Basic text formats persist, because everyone supports them. Many tools have better file formats for internal purposes, but they are rarely flexible enough and robust enough for wider use. There are occasional proposals for better general purpose formats, but the people proposing them rarely agree which of the competing proposals should be adopted. And even if they manage to agree, they probably don't have the time and the money to make it actually happen.

  • vintermann 15 hours ago

    Also for historical reasons I think, since Perl used to be the big bioinformatics language, and it is surprisingly hard to compete with in string handling.

    • lazide 14 hours ago

      Perl+strings really is one of those ‘unreasonably effective’ combinations.
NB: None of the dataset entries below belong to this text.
/-- **The evaluator EVALUATED on the picture (3.6)₂ (the A′-tadpole at the vertex (1.10)_{2,0})**: the two A′-legs joined give the
DIAGONAL of the vector line kernel at the vertex's bond, multiplied by `g_k(b₋)²`; the two external φ′-legs sit at `b₋` with free
internal indices contracted against the entries of `q²`:
`E = (e²/2) Σ_{b∈S} w(b) η^d g(b₋)² G(b,b) Σ_{a,a′} (e_a·q²e_{a′}) Φ((b₋,a),(b₋,a′))` — *"each pair is replaced by the corresponding
propagator"* on (1.10). [cite: Balaban1983Higgs3, (3.6) p.435] -/
theorem graphAmp_g36b (M : Model P N k) (dm2 : Fin (g36b nbar hn2).nV → HiggsLattice.Site P 0 → ℝ)
    (loc : Fin (g36b nbar hn2).nV → Loc P k) (Po : OutPairing (g36b nbar hn2))
    (Ks : SLine (g36b nbar hn2) → HiggsLattice.Site P 0 × Fin N → HiggsLattice.Site P 0 × Fin N → ℝ)
    (Kv : VLine (g36b nbar hn2) → HiggsLattice.PBond P 0 → HiggsLattice.PBond P 0 → ℝ)
    (Ko : Po.Line oRank → HiggsLattice.Site P k × Fin N → HiggsLattice.Site P k × Fin N → ℝ)
    (Φ : (ExtSLeg (g36b nbar hn2) → HiggsLattice.Site P 0 × Fin N) → ℝ) :
    graphAmp (g36b nbar hn2) M dm2 loc Po Ks Kv Ko Φ (fun _ => 1) (fun _ => 1) =
      M.C.e ^ 2 / 2 * ∑ b ∈ M.S, (loc (w0 nbar hn2)).wB b * (P.mesh 0 ^ P.d * M.g b.src ^ 2 *
        Kv (vline0 nbar hn2) b b * ∑ a : Fin N, ∑ a' : Fin N, opCoeff (M.C.q ^ 2) a a' * Φ (extAt b.src (a, a'))) := by
  haveI : IsEmpty (Po.Line oRank) := ⟨fun l => IsEmpty.false l.1⟩
  have hV : ∀ (α : SLeg (g36b nbar hn2).kind → HiggsLattice.Site P 0 × Fin N)
      (β : VLeg (g36b nbar hn2).kind → HiggsLattice.PBond P 0) (ο : OLeg (g36b nbar hn2).kind → HiggsLattice.Site P k × Fin N),
      vertexFactor (rulesOf (g36b nbar hn2) M dm2 loc) basisE basisV basisE α β ο =
        rule110 M.C M.g M.At 2 0 M.S (loc (w0 nbar hn2)).wB (fun j => basisE (α (sb nbar hn2 j)))
          (fun j => basisV (β (tb nbar hn2 j))) := by
    intro α β ο
    unfold vertexFactor
    exact Fin.prod_univ_one _
  have hs : ∀ α : SLeg (g36b nbar hn2).kind → HiggsLattice.Site P 0 × Fin N, sLineFactor Ks α = 1 := by
    intro α
    unfold sLineFactor
    exact Fintype.prod_empty _
  have hv : ∀ β : VLeg (g36b nbar hn2).kind → HiggsLattice.PBond P 0,
      vLineFactor Kv β = Kv (vline0 nbar hn2) (β (tb nbar hn2 0)) (β (tb nbar hn2 1)) := by
    intro β
    unfold vLineFactor
    rw [Fintype.prod_unique]
    show Kv (vline0 nbar hn2) (β (tb nbar hn2 0)) (β ((vPairing (g36b nbar hn2)).mate (tb nbar hn2 0))) = _
    rw [vmate_tb0]
  have ho : ∀ ο : OLeg (g36b nbar hn2).kind → HiggsLattice.Site P k × Fin N, oLineFactor Po Ko ο = 1 := by
    intro ο
    unfold oLineFactor
    exact Fintype.prod_empty _
  -- the (1.10)_{2,0} rule on basis fields
  have hrule : ∀ (α : SLeg (g36b nbar hn2).kind → HiggsLattice.Site P 0 × Fin N)
      (β : VLeg (g36b nbar hn2).kind → HiggsLattice.PBond P 0),
      rule110 M.C M.g M.At 2 0 M.S (loc (w0 nbar hn2)).wB (fun j => basisE (α (sb nbar hn2 j)))
          (fun j => basisV (β (tb nbar hn2 j))) =
        ∑ b ∈ M.S, (M.C.e ^ 2 / 2 * ((loc (w0 nbar hn2)).wB b * P.mesh 0 ^ P.d)) *
          (((if b.src = (α (sb nbar hn2 0)).1 ∧ b.src = (α (sb nbar hn2 1)).1 then (1 : ℝ) else 0) *
              opCoeff (M.C.q ^ 2) (α (sb nbar hn2 0)).2 (α (sb nbar hn2 1)).2) *
            ((if b = β (tb nbar hn2 0) ∧ b = β (tb nbar hn2 1) then (1 : ℝ) else 0) * M.g b.src ^ 2)) := by
    intro α β
    unfold rule110
    simp only [pleg110_basisE, vlegs_basisV, pow_zero, mul_one, add_zero]
    rw [Finset.mul_sum]
    refine Finset.sum_congr rfl fun b _ => ?_
    simp only [Nat.cast_ofNat, Nat.factorial, Nat.cast_one, mul_one]
    norm_num
    ring
  unfold graphAmp amp
  simp only [Fintype.sum_unique, hV, hs, hv, ho, mul_one, one_mul, hrule]
  -- rearrange: the bond sum outermost
  have h1 : ∀ (α : SLeg (g36b nbar hn2).kind → HiggsLattice.Site P 0 × Fin N)
      (β : VLeg (g36b nbar hn2).kind → HiggsLattice.PBond P 0),
      (∑ b ∈ M.S, (M.C.e ^ 2 / 2 * ((loc (w0 nbar hn2)).wB b * P.mesh 0 ^ P.d)) *
          (((if b.src = (α (sb nbar hn2 0)).1 ∧ b.src = (α (sb nbar hn2 1)).1 then (1 : ℝ) else 0) *
              opCoeff (M.C.q ^ 2) (α (sb nbar hn2 0)).2 (α (sb nbar hn2 1)).2) *
            ((if b = β (tb nbar hn2 0) ∧ b = β (tb nbar hn2 1) then (1 : ℝ) else 0) * M.g b.src ^ 2))) *
          Φ (fun ℓ => α ℓ.1) * Kv (vline0 nbar hn2) (β (tb nbar hn2 0)) (β (tb nbar hn2 1)) =
        ∑ b ∈ M.S, (M.C.e ^ 2 / 2 * ((loc (w0 nbar hn2)).wB b * P.mesh 0 ^ P.d)) *
          (((if b.src = (α (sb nbar hn2 0)).1 ∧ b.src = (α (sb nbar hn2 1)).1 then (1 : ℝ) else 0) *
              (opCoeff (M.C.q ^ 2) (α (sb nbar hn2 0)).2 (α (sb nbar hn2 1)).2 * Φ (fun ℓ => α ℓ.1))) *
            ((if b = β (tb nbar hn2 0) ∧ b = β (tb nbar hn2 1) then (1 : ℝ) else 0) *
              (M.g b.src ^ 2 * Kv (vline0 nbar hn2) (β (tb nbar hn2 0)) (β (tb nbar hn2 1))))) := by
    intro α β
    rw [Finset.sum_mul, Finset.sum_mul]
    exact Finset.sum_congr rfl fun b _ => by ring
  rw [Finset.sum_congr rfl fun α _ => Finset.sum_congr rfl fun β _ => h1 α β]
  have h2 : ∀ α : SLeg (g36b nbar hn2).kind → HiggsLattice.Site P 0 × Fin N,
      ∑ β : VLeg (g36b nbar hn2).kind → HiggsLattice.PBond P 0, ∑ b ∈ M.S,
          (M.C.e ^ 2 / 2 * ((loc (w0 nbar hn2)).wB b * P.mesh 0 ^ P.d)) *
            (((if b.src = (α (sb nbar hn2 0)).1 ∧ b.src = (α (sb nbar hn2 1)).1 then (1 : ℝ) else 0) *
                (opCoeff (M.C.q ^ 2) (α (sb nbar hn2 0)).2 (α (sb nbar hn2 1)).2 * Φ (fun ℓ => α ℓ.1))) *
              ((if b = β (tb nbar hn2 0) ∧ b = β (tb nbar hn2 1) then (1 : ℝ) else 0) *
                (M.g b.src ^ 2 * Kv (vline0 nbar hn2) (β (tb nbar hn2 0)) (β (tb nbar hn2 1))))) =
        ∑ b ∈ M.S, (M.C.e ^ 2 / 2 * ((loc (w0 nbar hn2)).wB b * P.mesh 0 ^ P.d)) *
            (((if b.src = (α (sb nbar hn2 0)).1 ∧ b.src = (α (sb nbar hn2 1)).1 then (1 : ℝ) else 0) *
                (opCoeff (M.C.q ^ 2) (α (sb nbar hn2 0)).2 (α (sb nbar hn2 1)).2 * Φ (fun ℓ => α ℓ.1))) *
              (M.g b.src ^ 2 * Kv (vline0 nbar hn2) b b)) := by
    intro α
    rw [Finset.sum_comm]
    refine Finset.sum_congr rfl fun b _ => ?_
    rw [← Finset.mul_sum, ← Finset.mul_sum]
    rw [vdelta_sum b fun β => M.g b.src ^ 2 * Kv (vline0 nbar hn2) (β (tb nbar hn2 0)) (β (tb nbar hn2 1))]
  rw [Finset.sum_congr rfl fun α _ => h2 α, Finset.sum_comm, Finset.mul_sum]
  refine Finset.sum_congr rfl fun b _ => ?_
  have h3 : ∀ α : SLeg (g36b nbar hn2).kind → HiggsLattice.Site P 0 × Fin N,
      (M.C.e ^ 2 / 2 * ((loc (w0 nbar hn2)).wB b * P.mesh 0 ^ P.d)) *
          (((if b.src = (α (sb nbar hn2 0)).1 ∧ b.src = (α (sb nbar hn2 1)).1 then (1 : ℝ) else 0) *
              (opCoeff (M.C.q ^ 2) (α (sb nbar hn2 0)).2 (α (sb nbar hn2 1)).2 * Φ (fun ℓ => α ℓ.1))) *
            (M.g b.src ^ 2 * Kv (vline0 nbar hn2) b b)) =
        (M.C.e ^ 2 / 2 * ((loc (w0 nbar hn2)).wB b * P.mesh 0 ^ P.d) * (M.g b.src ^ 2 * Kv (vline0 nbar hn2) b b)) *
          ((if b.src = (α (sb nbar hn2 0)).1 ∧ b.src = (α (sb nbar hn2 1)).1 then (1 : ℝ) else 0) *
            (opCoeff (M.C.q ^ 2) (α (sb nbar hn2 0)).2 (α (sb nbar hn2 1)).2 * Φ (fun ℓ => α ℓ.1))) := by
    intro α
    ring
  rw [Finset.sum_congr rfl fun α _ => h3 α, ← Finset.mul_sum,
    sdelta_sum b.src fun α => opCoeff (M.C.q ^ 2) (α (sb nbar hn2 0)).2 (α (sb nbar hn2 1)).2 * Φ (fun ℓ => α ℓ.1)]
  simp only [assign2_sb0, assign2_sb1]
  unfold extAt
  ring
      It feels like Benzene in some ways. Use it correctly and gdamn. Just don’t huff it - i mean - use it for your enterprise backend - and it’s worth it.

bede 16 hours ago

Yes, when doing anything intensive with lots of sequences it generally makes sense to liberate them from FASTA as early as possible and index them somehow. But as an interchange format FASTA seems quite sticky. I find the pervasiveness of fastq.gz particularly unfortunate with Gzip being as slow as it is.

> Took me a while to realize that Grace Blackwell refers to a person and not an Nvidia chip :)

I even confused myself about this while writing :-)

  • chrchang523 10 hours ago

    Note that BGZF solves gzip’s speed problem (libdeflate + parallel compression/decompression) without breaking compatibility, and usually the hit to compression ratio is tolerable.